聽到這話,伊音簡直要把手裡的電筒捏碎了。
“多可愛的孩子,”通訊那邊的西慈終於憋不住竊笑起來,“擺明了在耍你呢。”
“你閉嘴啦!還不都是你搞的,非要跟魔之手扯上關係,結果又惹上這麼個莫名其妙的孩子,”伊音的臉拉得老長,氣呼呼的邊衝通訊那邊吼邊背過身繼續向前探索,“其實我們只要把網絡侵入獲得的情報反應給特殊現象調查科,不但能打擊沙曼的氣焰,還能賺很大一筆,我真的不明白你為什麼非要我跟那傢伙合作來現場確認,你到底打什麼鬼主意?”
“不是說了嗎,親愛的,要滿足小小的報復心理,還有,我們侵入時所獲知的東西只是資料,必須確定要有研究成品才能定罪……畢竟人家白道要遵守法律嘛。”

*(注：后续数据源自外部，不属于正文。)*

/-
Copyright: cell `pub-ymgap` (HUMAN RULING D-0062), Track A of `YM-PLAN.md`, DAG node N20 (= NE7b); R134 acceleration seat
`pub-ymgap-dag-n20-c` (strategy s1, generation 4), module 20.  Released under the licence of the surrounding project.
-/
import Summits.QuantumFields.YangMills.Theorems.BalabanUVNodesN20LCSLargeFieldFamilies
import Summits.QuantumFields.BalabanUV.T4Continuum.Spine.NE7b.LocalConditionalStability
import HarnessLib

/-!
# YM-DAG node N20 (= NE7b), strategy s1, module 20: THE TWO HALVES OF «LCS-j» — `PointwiseExtraction` AND `LocCondStability` — JOINTLY
# INHABITED, BY NAME, AT CUTOFF 1 for the pinned (3.2) large-field labels of Bałaban's step weights of record

Track A of `YM-PLAN.md` (cell `pub-ymgap`, HUMAN RULING D-0062), node **N20** = spine estimate NE7b (`T4WeightBudget.RelWeightBound` — NOT PRINTED,
NOT PROVED).  Seat `pub-ymgap-dag-n20-c` (R134, s1 «the `LocCondStability` INSTANCE (+ `PointwiseExtraction`, window ledger) for Bałaban's tower at a
pinned 𝐑𝐓 step»), generation 4, module 20 (17–19 = `…N20LCSLargeField{Labels,FirstStep,Families}`).  Kernel theorems only: 0 `def`, 0 `sorry`,
standard axioms; COUNT-NEUTRAL; `--supports` the K3‴ item.  Nothing of Bałaban's is asserted.

WHAT.  The (α)-road types «LCS-j» as TWO named `Prop`s over an abstract history tower (`Spine/NE7b/LocalConditionalStability`): `PointwiseExtraction
T S K χ M a` (the pinned choices' step kernels sum to `≤ e^{−a}·M` pointwise) and `LocCondStability T S K μ ρ₀ M b` (the carrier `M` is integrable
against the history term and has conditional expectation `≤ e^{b}` in the term's own state); `hrel_of_LCS` ∘ `sum_admS_integral_le_of_LCS` turn them,
with the `hstep` identities and the cost–volume inequality `c ≤ Σ(a − b)`, into the class weight bound.  Generation 2's module 7 inhabited
`LocCondStability` at cutoff `1` for exponential plaquette-energy carriers (`N20LCSAtRecordLevelZero.locCondStability_one_of_record`).  THIS FILE inhabits
BOTH `Prop`s AT ONCE, for the SAME carrier, at cutoff `1`, for the pinned event «the new large-field family `P₁` contains the cubes `D`» of NODE 00's
step weights of record:
* `sum_ωOfRecord_filter_superset_le_exp_mul_indicator` — on the graph `V′ = Ū` and modulo `IsZetaAbsLeOne` + the regularity letters,
  `Σ_{t : D ⊆ P(t)} ω s t (U,Ū) ≤ e^{−a}·(e^{a}·𝟙[∀ c∈D, ∃ p′∈R c, ε″ ≤ |Ū(∂p′)−1|](U))` for EVERY `a` (module 19's product of complement factors is
  dominated by the indicator of the simultaneous coarse large-field event: half (i) with the carrier `M = e^{a}·𝟙_{event}`);
* `integral_exp_mul_indicator_rhoZero_le` — both conjuncts of half (ii) at level `0` for that carrier: `M·ρ₀` integrable and
  `∫ M ρ₀ ≤ e^{a}·(m·e^{Cδ₀ − δ₀g₀⁻²ε″²∕(2N)})^{#D}·∫ρ₀` (pairwise disjoint letter regions of `≤ m` plaquettes; n20-d's cells Peierls bound);
* ★★★ **`halves_one_of_record`** — for EVERY history tower `T` over `cfgOfRecord F N K ·` (any choice type, any good classes), every pattern `S`,
  every level measures with `μ 0 = ∏dU`, every step-kernel family `χ` whose pinned level-`0` kernel sum READS the family-pinned label sum of the record
  on the graph (`hread`, the identification a label-indexed instance makes by `rfl`), the carrier family with level-`0` member
  `e^{a 0 g}·𝟙_{event}` and exponents with `e^{a 0 g}·(m·r)^{#D} ≤ e^{b 0 g}`:
  `PointwiseExtraction T S 1 χ M a ∧ LocCondStability T S 1 μ (rhoZeroOfRecord F N K g₀ E) M b`
  — so `b − a = #D·(Cδ₀ + log m − δ₀g₀⁻²ε″²∕(2N))` is admissible, NEGATIVE for `ε″ ≫ g₀`: at the first pinned step the extracted cost beats the
  volume cost by `#D` Peierls exponents, in the (α)-road's own currency.

HONEST FRAMING.  Cutoff `1` (the level-`0` clause of both `Prop`s; at levels `j ≥ 1` `LocCondStability` is the located residual of Bałaban's kind,
(A1c) — UNCHANGED); the `hstep` identities of the instance's tower are NOT supplied here (module 3 gives their graph form for NODE 00's T-step; the
tower object is the planners' ∕ (A1c)'s); label-indexed reading (`hread`); two displayed letters (`IsZetaAbsLeOne`; the [Balaban1985PropagatorsII]
Thm 1 regularity letter per pinned cube, NOT asserted); disjoint letter regions.  NE7b NOT PRINTED ∕ NOT PROVED; (α)-instance 0∕1 (this is its
level-`0` clause for the pinned (3.2) label event, not the instance); N20 NOT discharged; typed 28∕28, discharged count untouched; one finite four-torus
at fixed `ε` — NOT ℝ⁴, NOT infinite volume, NOT OS, NOT a mass gap, NOT Clay.

References: T. Bałaban, CMP 119 (1988) 243–285 [Balaban1988Convergent] ((3.2) p. 265); CMP 99 (1985) 389–434 [Balaban1985PropagatorsII] (Thm 1);
CMP 122 (1989) 175–202 [Balaban1989LargeFieldI] ((0.1) p. 175, (0.3)–(0.5) pp. 176–177); CMP 122 (1989) 355–392 [Balaban1989LargeFieldII]
((1.79)–(1.80) pp. 383–384).
-/

set_option autoImplicit false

面對伊音的緊張而嚴肅質問,西慈依舊是一副老神在在的樣子。
“有東西……這裡。”
這時左前方突然傳來的少年音把專注通話的兩人都嚇了一跳。
原來不知什麼時候,科爾已經移動到伊音前面去了,正把半邊臉貼在某個研究室的門上——與其說他的樣子是在聽,不如說是在聞著什麼,動作看起來十分怪異。
“這裡……?”
伊音注意著科爾的動向,小心翼翼揚起手裡的電筒。
門牌上掛著3C-0-II的標識。
正是他們預定要進行現場調查的地點之一。
這傢伙……是怎麼知道的啊?
“西慈,可以開鎖嗎?”
伊音把科爾推開一些,查看了下門的樣子——上面有些凹凸不平的花紋圖案,匯聚在門的中心。
“……不行親愛的,這個是機關鎖。”
“機關……?”
這麼現代化的設施裡,居然還用那麼原始的機關鎖……?
不,或許是……保留著原先的設計一直沒有改過……?
甘特研究所成立的時間不長,但卻沒有外部資料顯示過他這裡地址的前身是做什麼用的,或許就跟他的歷史有關……
不好的預感涌上伊音的心頭,之前網絡侵入調查來的資料歷歷在目,很快便組合成了新的猜想,他的眼神再次掃向門牌上的3C-0-II,頓了一下又返回來時,科爾已經重新擋在門前,手上上下下的移動著。
“你幹嘛……你……會解這個機關鎖?”
伊音句尾的聲音淹沒在門打開的“砰卡——”中。
“看來你真得小心這孩子了。”
通訊那頭的西慈,聲音難得的低沉下來。